What you need to do: Write out again, exactly, the lines below starting at the one with "(σ τ : Equiv.Perm" and ending at the one with "(hg : ∀ σ τ : Equiv.Perm".

[Stored records]
============================================================

import Mathlib
import HarnessLib
import Summits.ValiantsHypothesis.ValiantsHypothesis.Theses.MonotoneRestoration
import Literature.Computability.AlgebraicComplexity.ArithCircuit
import Literature.ModelTheory.FiniteModelTheory.CkEquiv

/-!
# Strategy census — typed statements (crux `MonotoneRestorationQP`, strategist 2026-08-17)

Companion of `STRATEGY-CENSUS.md` (crux item `stmt-ValiantsHypothesis-15886`). Sorry-free; only
definitions of the census statements and the trivial implications between them, so that the
census entries are TYPED over the tree's declarations. Nothing here is registered as a line; the
registered line is `Lines/interval-blocks.lean`.

* `IsIntervalBlock` — the gate predicate of the registered line (a polynomial on the `n × n`
  matrix invariant under colour-preserving row and column permutations for monotone colourings
  with `B` colours = Young subgroups of ≤ `B` INTERVAL blocks on each side).
* D2 / N1 — the FOOLING HINGE: `Fooling` (monotone-easy matrix-symmetric nonnegative polynomials
  do not separate `C^{polylog}`-equivalent graphs at their adjacency matrices) and
  `FooledRestoration` (the crux relativised to fooled families); `fooling_hinge` is the trivial
  composition. NOT registered as a line: the second half is the crux in costume. `Fooling` is the
  typed NEGATION TARGET (a monotone-easy separating family refutes it and — through the support
  theorem at polylog scale — the crux).
* S3 — the strengthening to CANCELLATION-FREE symmetric circuits, `MonotoneSymmetricRestorationQP`,
  with its refutation witness `esymmRowSums` (`e_{⌊n/2⌋}` of the row sums: monotone `O(n²)`,
  symmetric `O(n²)` WITH subtraction; WITHOUT subtraction every square-symmetric circuit has orbit
  size `2^{Ω(n)}` — paper proof in STRATEGY-CENSUS.md §S3: support theorem + row purity of
  cancellation-free products; not formalised here).
-/

set_option linter.dupNamespace false

namespace Summit.ValiantsHypothesis.ValiantsHypothesis.Cruxes.MonotoneRestorationQP.StrategyCensus

open Summit.ValiantsHypothesis.ValiantsHypothesis.Theses.MonotoneRestoration
open Literature.Computability.AlgebraicComplexity
open Literature.ModelTheory.FiniteModelTheory

noncomputable section

/-- The complexification used by the route. -/
abbrev φ : NNReal →+* ℂ := Complex.ofRealHom.comp NNReal.toRealHom

/-- Matrix symmetry of a family (hypothesis 1 of the crux). -/
def MatrixSymmetric (f : (n : ℕ) → MvPolynomial (Fin n × Fin n) NNReal) : Prop :=
  ∀ (n : ℕ) (σ τ : Equiv.Perm (Fin n)),
    MvPolynomial.rename (fun p : Fin n × Fin n => (σ p.1, τ p.2)) (f n) = f n

/-- Polynomial degree and polynomial monotone complexity (hypothesis 2 of the crux). -/
def PolyMonotone (f : (n : ℕ) → MvPolynomial (Fin n × Fin n) NNReal) : Prop :=
  ∃ c : ℕ, ∀ n : ℕ, (f n).totalDegree ≤ (n + 2) ^ c ∧ complexity (k := NNReal) (f n) ≤ (n + 2) ^ c

/-- The conclusion of the crux. -/
def QPSymmetric (f : (n : ℕ) → MvPolynomial (Fin n × Fin n) NNReal) : Prop :=
  ∃ c : ℕ, ∀ n : ℕ, ∃ (G : Type) (_ : Fintype G)
    (C : LabelledArithCircuit ℂ (Fin n × Fin n) Unit G),
    C.IsSymmetric (Equiv.Perm (Fin n)) ∧ C.eval (C.output ()) = MvPolynomial.map φ (f n) ∧
      Fintype.card G ≤ 2 ^ ((Nat.log 2 n + c) ^ c)

theorem monotoneRestorationQP_iff :
    MonotoneRestorationQP ↔ ∀ f, MatrixSymmetric f → PolyMonotone f → QPSymmetric f :=
  Iff.rfl

/-! ### The gate predicate of line `interval-blocks` -/

/-- `g` is `B`-INTERVAL-BLOCK: invariant under `σ × τ` for all row permutations `σ` preserving a
monotone colouring `κ : Fin n → Fin B` and all column permutations `τ` preserving a monotone
colouring `μ` (the colour classes of a monotone colouring are intervals, so this is invariance
under a Young subgroup `S_{I₁} × ⋯ × S_{I_B}` on rows times one on columns). -/
def IsIntervalBlock (n B : ℕ) (g : MvPolynomial (Fin n × Fin n) NNReal) : Prop :=
  ∃ κ μ : Fin n → Fin B, Monotone κ ∧ Monotone μ ∧
    ∀ σ τ : Equiv.Perm (Fin n), (∀ x, κ (σ x) = κ x) → (∀ x, μ (τ x) = μ x) →
      MvPolynomial.rename (fun p : Fin n × Fin n => (σ p.1, τ p.2)) g = g

/-- A matrix-symmetric polynomial is `B`-interval-block for every `B ≥ 1` (constant colourings). -/
theorem isIntervalBlock_of_symmetric {n B : ℕ} (hB : 1 ≤ B)
    {g : MvPolynomial (Fin n × Fin n) NNReal}
    (hg : ∀ σ τ : Equiv.Perm (Fin n),
      MvPolynomial.rename (fun p : Fin n × Fin n => (σ p.1, τ p.2)) g = g) :
    IsIntervalBlock n B g :=
  ⟨fun _ => ⟨0, hB⟩, fun _ => ⟨0, hB⟩, fun _ _ _ => le_rfl, fun _ _ _ => le_rfl,
    fun σ τ _ _ => hg σ τ⟩

/-! ### D2 / N1 — the fooling hinge (typed; NOT a registered line) -/

/-- **Fooling** (card `ck-fooling-lift`'s `MonotoneCkFooling`, typed over the tree's `CkEquiv` and
the adjacency-matrix evaluation of S4 `stub_symmetricLB_of_linearCountingWidth`): for every
monotone exponent `c` there is `c'` such that a matrix-symmetric nonnegative polynomial of degree
and monotone complexity `≤ (n+2)^c` takes equal values at the adjacency matrices of any two
`C^{(log₂ n + c')^{c'}}`-equivalent graphs on `Fin n`. A NECESSARY condition for the crux (support
theorem at quasi-polynomial orbit size + Anderson–Dawar supports ⇒ counting width), and the typed
target for refuters: ONE monotone-easy separating family refutes it. -/
def Fooling : Prop :=
  ∀ c : ℕ, ∃ c' : ℕ, ∀ (n : ℕ) (f : MvPolynomial (Fin n × Fin n) NNReal),
    (∀ σ τ : Equiv.Perm (Fin n),
      MvPolynomial.rename (fun p : Fin n × Fin n => (σ p.1, τ p.2)) f = f) →
    f.totalDegree ≤ (n + 2) ^ c → complexity (k := NNReal) f ≤ (n + 2) ^ c →
    ∀ X Y : SimpleGraph (Fin n), CkEquiv ((Nat.log 2 n + c') ^ c') X Y →
      MvPolynomial.eval (Set.indicator {ij : Fin n × Fin n | X.Adj ij.1 ij.2} 1)
          (MvPolynomial.map φ f) =
        MvPolynomial.eval (Set.indicator {ij : Fin n × Fin n | Y.Adj ij.1 ij.2} 1)
          (MvPolynomial.map φ f)

/-- **FooledRestoration**: the crux relativised to families that are fooled at polylog level.
Hypotheses ⊇ the crux's, so `MonotoneRestorationQP → FooledRestoration` trivially; given
`Fooling` it is EQUIVALENT to the crux — the reason the hinge is not registered as a line. -/
def FooledRestoration : Prop :=
  ∀ f : (n : ℕ) → MvPolynomial (Fin n × Fin n) NNReal, MatrixSymmetric f → PolyMonotone f →
    (∃ c' : ℕ, ∀ (n : ℕ) (X Y : SimpleGraph (Fin n)), CkEquiv ((Nat.log 2 n + c') ^ c') X Y →
      MvPolynomial.eval (Set.indicator {ij : Fin n × Fin n | X.Adj ij.1 ij.2} 1)
          (MvPolynomial.map φ (f n)) =
        MvPolynomial.eval (Set.indicator {ij : Fin n × Fin n | Y.Adj ij.1 ij.2} 1)
          (MvPolynomial.map φ (f n))) →
    QPSymmetric f

/-- The hinge composes (trivially — which is the costume verdict on its second half). -/
theorem fooling_hinge (hA : Fooling) (hB : FooledRestoration) : MonotoneRestorationQP := by
  intro f hsym hcplx
  obtain ⟨c, hc⟩ := hcplx
  obtain ⟨c', hc'⟩ := hA c
  exact hB f hsym ⟨c, hc⟩ ⟨c', fun n X Y hXY => hc' n (f n) (hsym n) (hc n).1 (hc n).2 X Y hXY⟩

/-- The relativised crux is implied by the crux (extra hypothesis unused). -/
theorem fooledRestoration_of_crux (h : MonotoneRestorationQP) : FooledRestoration :=
  fun f hsym hcplx _ => h f hsym hcplx

/-! ### S3 — the cancellation-free strengthening and its conjectured witness -/

/-- **MonotoneSymmetricRestorationQP** (strengthening S3 of the census): the crux with the
conclusion strengthened to a CANCELLATION-FREE square-symmetric circuit — a symmetric
`LabelledArithCircuit` over the semiring `ℝ≥0` computing `f n` itself. FALSE on paper (witness
`esymmRowSums` below; STRATEGY-CENSUS.md §S3): restoration must introduce negative constants, so no
proof of the crux can be an induction that stays inside the monotone world. -/
def MonotoneSymmetricRestorationQP : Prop :=
  ∀ f : (n : ℕ) → MvPolynomial (Fin n × Fin n) NNReal, MatrixSymmetric f → PolyMonotone f →
    ∃ c : ℕ, ∀ n : ℕ, ∃ (G : Type) (_ : Fintype G)
      (C : LabelledArithCircuit NNReal (Fin n × Fin n) Unit G),
      C.IsSymmetric (Equiv.Perm (Fin n)) ∧ C.eval (C.output ()) = f n ∧
        Fintype.card G ≤ 2 ^ ((Nat.log 2 n + c) ^ c)

/-- The conjectured witness against `MonotoneSymmetricRestorationQP`: `e_{⌊n/2⌋}(R₁,…,R_n)` with
`R_i = Σ_j x_ij` — monotone complexity `O(n²)` (prefix dynamic programme), square-symmetric
complexity `O(n²)` over `ℂ` (interpolation `Σ_ρ c_ρ ∏_i (1 + z_ρ R_i)`, negative `c_ρ`), and —
by the support theorem plus the row-purity of cancellation-free products — no cancellation-free
square-symmetric circuits of orbit size `2^{o(n)}` (paper proof, STRATEGY-CENSUS.md §S3). -/
def esymmRowSums (n : ℕ) : MvPolynomial (Fin n × Fin n) NNReal :=
  ((Finset.univ : Finset (Fin n)).val.map fun i => ∑ j : Fin n, MvPolynomial.X (i, j)).esymm (n / 2)

end

end Summit.ValiantsHypothesis.ValiantsHypothesis.Cruxes.MonotoneRestorationQP.StrategyCensus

============================================================

Exercise answer:
  ∀ (n : ℕ) (σ τ : Equiv.Perm (Fin n)),
    MvPolynomial.rename (fun p : Fin n × Fin n => (σ p.1, τ p.2)) (f n) = f n

/-- Polynomial degree and polynomial monotone complexity (hypothesis 2 of the crux). -/
def PolyMonotone (f : (n : ℕ) → MvPolynomial (Fin n × Fin n) NNReal) : Prop :=
  ∃ c : ℕ, ∀ n : ℕ, (f n).totalDegree ≤ (n + 2) ^ c ∧ complexity (k := NNReal) (f n) ≤ (n + 2) ^ c

/-- The conclusion of the crux. -/
def QPSymmetric (f : (n : ℕ) → MvPolynomial (Fin n × Fin n) NNReal) : Prop :=
  ∃ c : ℕ, ∀ n : ℕ, ∃ (G : Type) (_ : Fintype G)
    (C : LabelledArithCircuit ℂ (Fin n × Fin n) Unit G),
    C.IsSymmetric (Equiv.Perm (Fin n)) ∧ C.eval (C.output ()) = MvPolynomial.map φ (f n) ∧
      Fintype.card G ≤ 2 ^ ((Nat.log 2 n + c) ^ c)

theorem monotoneRestorationQP_iff :
    MonotoneRestorationQP ↔ ∀ f, MatrixSymmetric f → PolyMonotone f → QPSymmetric f :=
  Iff.rfl

/-! ### The gate predicate of line `interval-blocks` -/

/-- `g` is `B`-INTERVAL-BLOCK: invariant under `σ × τ` for all row permutations `σ` preserving a
monotone colouring `κ : Fin n → Fin B` and all column permutations `τ` preserving a monotone
colouring `μ` (the colour classes of a monotone colouring are intervals, so this is invariance
under a Young subgroup `S_{I₁} × ⋯ × S_{I_B}` on rows times one on columns). -/
def IsIntervalBlock (n B : ℕ) (g : MvPolynomial (Fin n × Fin n) NNReal) : Prop :=
  ∃ κ μ : Fin n → Fin B, Monotone κ ∧ Monotone μ ∧
    ∀ σ τ : Equiv.Perm (Fin n), (∀ x, κ (σ x) = κ x) → (∀ x, μ (τ x) = μ x) →
      MvPolynomial.rename (fun p : Fin n × Fin n => (σ p.1, τ p.2)) g = g

/-- A matrix-symmetric polynomial is `B`-interval-block for every `B ≥ 1` (constant colourings). -/
theorem isIntervalBlock_of_symmetric {n B : ℕ} (hB : 1 ≤ B)
    {g : MvPolynomial (Fin n × Fin n) NNReal}
    (hg : ∀ σ τ : Equiv.Perm (Fin n),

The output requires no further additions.